KLU’s innovative learning gains international recognition

The QEII Centre in London hosted this week the QS Reimagine Education Conference, one of the world’s leading stages for educational innovation. Among more than 1,600 submissions across 18 award categories, KLU’s Virtual Reality Humanitarian Logistics Simulation – a project developed under the teaching scope of Prof. Maria Besiou – stood as a finalist for the Immersive Experiential Learning Award, placing it in the top 20% of projects worldwide. With a highly competitive category and other strong projects (like the final winner, "Tec Factory Park" from Tecnológico de Monterrey), the humanitarian logistics project did not take home the award. Nonetheless, the nomination itself marks an important milestone in KLU’s commitment to pioneering new learning formats and pushing the boundaries of practice-oriented education. It is a strong recognition of the vision, creativity, and academic excellence driving KLU’s innovative teaching approaches.

A young woman wearing a VR headset stands immersed in a virtual experience, one hand gently touching the device as she focuses on the simulation.

To learn more about the motivations behind the project and the value of immersive tools like VR in logistics education, we spoke with Prof. Besiou, who co-developed the simulation in cooperation with Prof. Harwin de Vries from the Rotterdam School of Management. She shared her insights on how technologies like VR can elevate learning outcomes and prepare students for real-world complexity.

What inspired you to develop a VR simulation for humanitarian logistics, and how does it differ from traditional teaching formats in this field?

Our long-running, full-day humanitarian logistics simulation already delivered strong learning, but we realized that the on-campus setting limited immersion. We wanted the students to feel the stakes without leaving the classroom. How? With Virtual Reality! We transformed the stakeholder-interaction phase into a facilitator-controlled, group-specific 360° experience set in a post-earthquake response. Instead of everyone watching the same clip, different teams receive different briefs (e.g., one NGO has 20 truckloads of water in Copenhagen but no trucks; another has empty trucks departing today), forcing information sharing across groups and negotiation under pressure. VR does not replace open-ended problem solving; instead, it amplifies realism and urgency while preserving student autonomy outside the headset. 

This simulation shows KLU’s hands-on and innovative approach. Instead of the traditional “read – discuss” of a case, the students enter this crisis setting with another angle: “experience – decide – defend”. The facilitator triggers different videos/headsets at different times, mirroring real-time injects, allowing for a dynamic experience that brings problem-solving learning to the next level.

How does this project contribute to better decision-making and learning outcomes for future logistics professionals, especially in high-pressure humanitarian settings?

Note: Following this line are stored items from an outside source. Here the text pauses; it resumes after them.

include hC hκ hMφ hMφ' hε₁ hq in
/-- **(K10)'s WINDOWS ARE ADMISSIBLE.**  Given SC's `γ, ε₂ > 0`, (β)'s `ε₁ ∈ (0, 1]`, `κ > 0`, `C ≥ 0`, the profile letter `hq`, the divergence bound
`M_D`, and any two further positive thresholds `θ₀, θ₁` (for `hδr` and `ε_reg`): `∃ r₀ R ∈ ℕ_{>0}` (collar radii) such that for EVERY `N₁ : ℕ` (the
weight `|L(Nc+3)|₁` of the cube's box) `∃ δ₀ > 0` with: every `0 ≤ δ ≤ δ₀` satisfies `δ ≤ θ₀`, `N₁δ ≤ ε₂`, `N₁δ ≤ θ₁`, `N₁δ ≤ ε₁`,
`ε_E(r₀, R, 2N₁δ) ≤ 1` and `3·ε_E(r₀, R, 2N₁δ)·M_D² ≤ γ∕2` — the binders `hδr`, (W1), (W1′), (W2), (W3) of `B9Eq387CubeReductionClosed.cube_loc_closed`.
[folklore] [cite: Balaban1985BackgroundPropagators, Cor 3.6 p.408, (3.87)–(3.89) p.409, Thm 3.11 p.416] -/
theorem windows_admissible (hε₁1 : ε₁ ≤ 1) {γ ε₂ θ₀ θ₁ MD : ℝ} (hγ : 0 < γ) (hε₂ : 0 < ε₂) (hθ₀ : 0 < θ₀) (hθ₁ : 0 < θ₁) (hε₁0 : 0 < ε₁) :
    ∃ r₀ R : ℕ, 0 < r₀ ∧ 0 < R ∧ ∀ N₁ : ℕ, ∃ δ₀ : ℝ, 0 < δ₀ ∧ ∀ δ : ℝ, 0 ≤ δ → δ ≤ δ₀ →
      δ ≤ θ₀ ∧ (N₁ : ℝ) * δ ≤ ε₂ ∧ (N₁ : ℝ) * δ ≤ θ₁ ∧ (N₁ : ℝ) * δ ≤ ε₁ ∧
      (C * latticeConst (d + 1) (κ / 2) * Real.exp (-(κ / 2 * (r₀ : ℝ))) +
        Real.sqrt ((d + 1 : ℕ) : ℝ) * ((L : ℝ) / (R : ℝ) * (Mφ * Mφ' + 1)) * (Real.sqrt (1 / 8))⁻¹ +
        (((d + 1 : ℕ) : ℝ) * (2 * (L : ℝ) ^ 2 / (R : ℝ)) +
          ((1 - 3 ^ (d + 1) * ((1 + 2 * Mφ * Mφ' * ε₁) ^ ((d + 1) * (L - 1)) - 1))⁻¹ *
            ((d + 1 : ℕ) * (3 / 2 : ℝ) ^ (d + 1) * (9 * Real.pi ^ 2) * 2 ^ (d + 1 - 1) +
              (d + 1 : ℕ) * 3 ^ (d + 1) * ((L : ℝ) ^ 2 * (Mφ' * Mφ * (2 * (2 * ((N₁ : ℝ) * δ)) + 4 * ε₁ ^ 2))) +
              (d + 1 : ℕ) * (3 / 2 : ℝ) ^ (d + 1) * (6 * Real.pi) * 2 ^ (d + 1 - 1) * ((L : ℝ) * (2 * Mφ * Mφ' * ε₁)))) *
          ((1 + 2 * Mφ * Mφ' * ε₁) ^ ((d + 1) * (L - 1)) * (((d + 1 : ℕ) : ℝ) * ((L : ℝ) / (R : ℝ))))) * ((Real.sqrt (1 / 8))⁻¹) ^ 2) ≤ 1 ∧
      3 * (C * latticeConst (d + 1) (κ / 2) * Real.exp (-(κ / 2 * (r₀ : ℝ))) +
        Real.sqrt ((d + 1 : ℕ) : ℝ) * ((L : ℝ) / (R : ℝ) * (Mφ * Mφ' + 1)) * (Real.sqrt (1 / 8))⁻¹ +
        (((d + 1 : ℕ) : ℝ) * (2 * (L : ℝ) ^ 2 / (R : ℝ)) +
          ((1 - 3 ^ (d + 1) * ((1 + 2 * Mφ * Mφ' * ε₁) ^ ((d + 1) * (L - 1)) - 1))⁻¹ *
            ((d + 1 : ℕ) * (3 / 2 : ℝ) ^ (d + 1) * (9 * Real.pi ^ 2) * 2 ^ (d + 1 - 1) +
              (d + 1 : ℕ) * 3 ^ (d + 1) * ((L : ℝ) ^ 2 * (Mφ' * Mφ * (2 * (2 * ((N₁ : ℝ) * δ)) + 4 * ε₁ ^ 2))) +
              (d + 1 : ℕ) * (3 / 2 : ℝ) ^ (d + 1) * (6 * Real.pi) * 2 ^ (d + 1 - 1) * ((L : ℝ) * (2 * Mφ * Mφ' * ε₁)))) *
          ((1 + 2 * Mφ * Mφ' * ε₁) ^ ((d + 1) * (L - 1)) * (((d + 1 : ℕ) : ℝ) * ((L : ℝ) / (R : ℝ))))) * ((Real.sqrt (1 / 8))⁻¹) ^ 2) *
        MD ^ 2 ≤ γ / 2 := by
  -- the target for `ε_E`: `t := min 1 (γ / (2 (3 M_D² + 1)))`
  have hM : (0 : ℝ) < 3 * MD ^ 2 + 1 := by positivity
  have ht : 0 < min (1 : ℝ) (γ / (2 * (3 * MD ^ 2 + 1))) := lt_min one_pos (by positivity)
  obtain ⟨r₀, R, hr₀, hR, hE⟩ := exists_radii_epsE (d := d) (L := L) hC hκ hMφ hMφ' hε₁ hq ht
  refine ⟨r₀, R, hr₀, hR, fun N₁ => ?_⟩
  -- the plaquette threshold for this cube weight
  refine ⟨min θ₀ (min ε₂ (min θ₁ ε₁)) / ((N₁ : ℝ) + 1), by positivity, fun δ hδ0 hδ => ?_⟩
  have hN : (0 : ℝ) < (N₁ : ℝ) + 1 := by positivity
  have hm0 : min θ₀ (min ε₂ (min θ₁ ε₁)) ≤ θ₀ := min_le_left _ _
  have hm2 : min θ₀ (min ε₂ (min θ₁ ε₁)) ≤ ε₂ := (min_le_right _ _).trans (min_le_left _ _)
  have hm1 : min θ₀ (min ε₂ (min θ₁ ε₁)) ≤ θ₁ := (min_le_right _ _).trans ((min_le_right _ _).trans (min_le_left _ _))
  have hme : min θ₀ (min ε₂ (min θ₁ ε₁)) ≤ ε₁ := (min_le_right _ _).trans ((min_le_right _ _).trans (min_le_right _ _))
  have hmin0 : 0 ≤ min θ₀ (min ε₂ (min θ₁ ε₁)) := le_min hθ₀.le (le_min hε₂.le (le_min hθ₁.le hε₁0.le))
  have hδθ₀ : δ ≤ θ₀ := by
    have h1 : min θ₀ (min ε₂ (min θ₁ ε₁)) / ((N₁ : ℝ) + 1) ≤ min θ₀ (min ε₂ (min θ₁ ε₁)) := div_le_self hmin0 (by linarith)
    linarith
  have hw2 : (N₁ : ℝ) * δ ≤ ε₂ := le_threshold_of_le N₁ hδ0 (hδ.trans (div_le_div_of_nonneg_right hm2 hN.le))
  have hw1 : (N₁ : ℝ) * δ ≤ θ₁ := le_threshold_of_le N₁ hδ0 (hδ.trans (div_le_div_of_nonneg_right hm1 hN.le))
  have hwe : (N₁ : ℝ) * δ ≤ ε₁ := le_threshold_of_le N₁ hδ0 (hδ.trans (div_le_div_of_nonneg_right hme hN.le))
  have hβ0 : 0 ≤ 2 * ((N₁ : ℝ) * δ) := by positivity
  have hβ2 : 2 * ((N₁ : ℝ) * δ) ≤ 2 := by linarith
  have hEβ := hE (2 * ((N₁ : ℝ) * δ)) hβ0 hβ2
  have hE1 := hEβ.trans (min_le_left _ _)
  have hEγ := hEβ.trans (min_le_right _ _)
  refine ⟨hδθ₀, hw2, hw1, hwe, hE1, ?_⟩
  -- `3 ε_E M_D² ≤ γ/2` from `ε_E ≤ γ / (2 (3 M_D² + 1))`
  have key := three_mul_target_mul_sq_le hγ MD
  have h3 := mul_le_mul_of_nonneg_right hEγ (sq_nonneg MD)
  clear hE hEβ hE1 hEγ
  linarith [h3, key]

Humanitarian logistics is about making good decisions with incomplete information. The VR layer heightens the sense of consequence, so students feel the weight of prioritizing (e.g., 10,000 blankets vs. water and food) while coordinating across teams. Through the first trials we have seen already better outcomes in:

  • Decision quality under pressure: Students practice rapid triage, explicit prioritization criteria, and defensible justification, all skills they valued in pre-VR iterations.
  • Collaboration and stakeholder engagement: Given the group-specific intel, students are compelled to cross-team coordination, mirroring cluster dynamics.
  • Professional readiness: Learners translate chaotic inputs into clear, donor-facing updates and asks, strengthening the employability signals KLU is known for.
  • Personal and team resilience: By working through uncertainty and time pressure in an immersive yet safe setting, students test their own and their team’s boundaries (managing stress, negotiating disagreement, and recovering from setbacks). We make this explicit in a structured debrief (after-action review) that brings up coping strategies, team norms, and “pressure playbooks.” The result is not just better choices in the moment, but greater confidence and resilience when facing real-world field conditions.

 

In your view, what role will immersive technologies like VR play in the future of higher education and research at KLU and beyond?

Done appropriately, it is a wonderful tool to use. We see VR as a scalable realism engine for courses where context, uncertainty, and human factors matter, like in logistics, procurement, risk, and sustainability. At KLU, it fits a broader strategy: innovative learning that travels – from campus to partner classrooms and executive training – without losing authenticity.

VR enables many possibilities, for example, creating reusable, modular scenes that different instructors can cue for different study programs. We can also see a potential for co-creating these scenes in cooperation with partnerships (NGOs and firms) to reflect real constraints, tightening the loop between academia and practice. In the research on learning, VR can help understand uncertainty, comparing decision paths with vs. without immersive stimuli.

What does the nomination for the QS Award mean to you and to the development of practice-based learning in logistics?

The nomination is a recognition that learning by doing – and doing so responsibly and realistically – is core to logistics education. For us, it validates KLU’s message: innovative formats with real-world application can raise both engagement and readiness for impact. VR is a great enhancer for education, and does not hinder problem-based teaching, but it enables a deeper learning experience. KLU is committed to keep investing in practice-based learning that prepares graduates to decide, coordinate, and communicate when it counts. This is the essence of our Operations Mindset.